The Esholt Junction rail crash occurred on Thursday 9 June 1892, at the point at which the Otley and Ilkley Joint Railway from Ilkley divides, one branch in the direction of Leeds and the other Bradford, a short distance after Guiseley railway station. Two trains collided at around three thirty in the afternoon, resulting in the deaths of five passengers, and injuries to twenty-six more. The driver, fireman and guard of one of the trains were injured, as was a guard on the other train. Although vegetation obscuring a signal was accepted as the primary cause of the crash, a recommendation was made to alter certain signalling procedures at the junction to prevent a recurrence.

The crash arose as three trains neared the junction at much the same time — a common enough occurrence.

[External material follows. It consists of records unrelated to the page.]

import Mathlib
import Summits.Ventures.PercRepro2.EightTypedStates
import Summits.Ventures.PercRepro2.EightTypedOrbit
import Summits.Ventures.PercRepro2.EightTypedTable

/-!
# Eight typed edges, X.D: the states of a labelling are the cube assignment (blind cell PercRepro2, night-3 g10, 2026-08-26)

`states8_eq_idxList`: the `256` state indices of `states8` at a labelling `f` (with `f 0 = 0`) are the index list of
the cube assignment `S m = stL (gOfB8 f (bits of m) …)` — definitional (one kernel `rfl`, ≈ 5 min; kept in its own
module so that the sorted core stays under the farm's limit).
-/

namespace Summit.Ventures.PercRepro2

open UnionCluster

namespace CovForm

namespace TwoTyped

open OneTyped TypedRed



section HL8

set_option maxHeartbeats 200000000 in
set_option maxRecDepth 100000 in
/-- the states of the labelling are the index list of the cube assignment (definitional) -/
theorem states8_eq_idxList (f : ℕ → ℕ) (hf0 : f 0 = 0) :
    states8 0 (f 1) (f 2) (f 3) (f 4) (f 5) (f 6) (f 7) (f 8) (f 9) (f 10) (f 11) (f 12) (f 13) (f 14) (f 15) (f 16) (f 17) (f 18) (f 19) (f 20) = idxList8 (fun m => stL (gOfB8 f (m.testBit 0) (m.testBit 1) (m.testBit 2) (m.testBit 3) (m.testBit 4) (m.testBit 5) (m.testBit 6) (m.testBit 7) 0) (gOfB8 f (m.testBit 0) (m.testBit 1) (m.testBit 2) (m.testBit 3) (m.testBit 4) (m.testBit 5) (m.testBit 6) (m.testBit 7) 1) (gOfB8 f (m.testBit 0) (m.testBit 1) (m.testBit 2) (m.testBit 3) (m.testBit 4) (m.testBit 5) (m.testBit 6) (m.testBit 7) 2) (gOfB8 f (m.testBit 0) (m.testBit 1) (m.testBit 2) (m.testBit 3) (m.testBit 4) (m.testBit 5) (m.testBit 6) (m.testBit 7) 3) (gOfB8 f (m.testBit 0) (m.testBit 1) (m.testBit 2) (m.testBit 3) (m.testBit 4) (m.testBit 5) (m.testBit 6) (m.testBit 7) 4)) := by
  have hl : states8 (f 0) (f 1) (f 2) (f 3) (f 4) (f 5) (f 6) (f 7) (f 8) (f 9) (f 10) (f 11) (f 12) (f 13) (f 14) (f 15) (f 16) (f 17) (f 18) (f 19) (f 20) = idxList8 (fun m => stL (gOfB8 f (m.testBit 0) (m.testBit 1) (m.testBit 2) (m.testBit 3) (m.testBit 4) (m.testBit 5) (m.testBit 6) (m.testBit 7) 0) (gOfB8 f (m.testBit 0) (m.testBit 1) (m.testBit 2) (m.testBit 3) (m.testBit 4) (m.testBit 5) (m.testBit 6) (m.testBit 7) 1) (gOfB8 f (m.testBit 0) (m.testBit 1) (m.testBit 2) (m.testBit 3) (m.testBit 4) (m.testBit 5) (m.testBit 6) (m.testBit 7) 2) (gOfB8 f (m.testBit 0) (m.testBit 1) (m.testBit 2) (m.testBit 3) (m.testBit 4) (m.testBit 5) (m.testBit 6) (m.testBit 7) 3) (gOfB8 f (m.testBit 0) (m.testBit 1) (m.testBit 2) (m.testBit 3) (m.testBit 4) (m.testBit 5) (m.testBit 6) (m.testBit 7) 4)) := rfl
  rw [hf0] at hl
  exact hl

end HL8

end TwoTyped

end CovForm

end Summit.Ventures.PercRepro2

From the direction of Bradford, a Bradford-Harrogate train was following a route taking it in the direction of Guiseley; from the Leeds branch, a Leeds-Ilkley train was also heading towards Guiseley; whilst in the other direction an Ilkley-Bradford train approached the junction from Guiseley.

Signalman Harry I'Anson, in the Esholt signal box, gave the Bradford-Harrogate train permission to pass the junction; meanwhile in the Apperley signal box, signalman Thomas Aubrey, knowing the Ilkley-Bradford train was approaching, gave the Leeds-Ilkley train permission to proceed towards the junction under a procedure called clause 16, which allowed trains to near the junction under the proviso that they were likely to encounter a danger signal before the junction proper.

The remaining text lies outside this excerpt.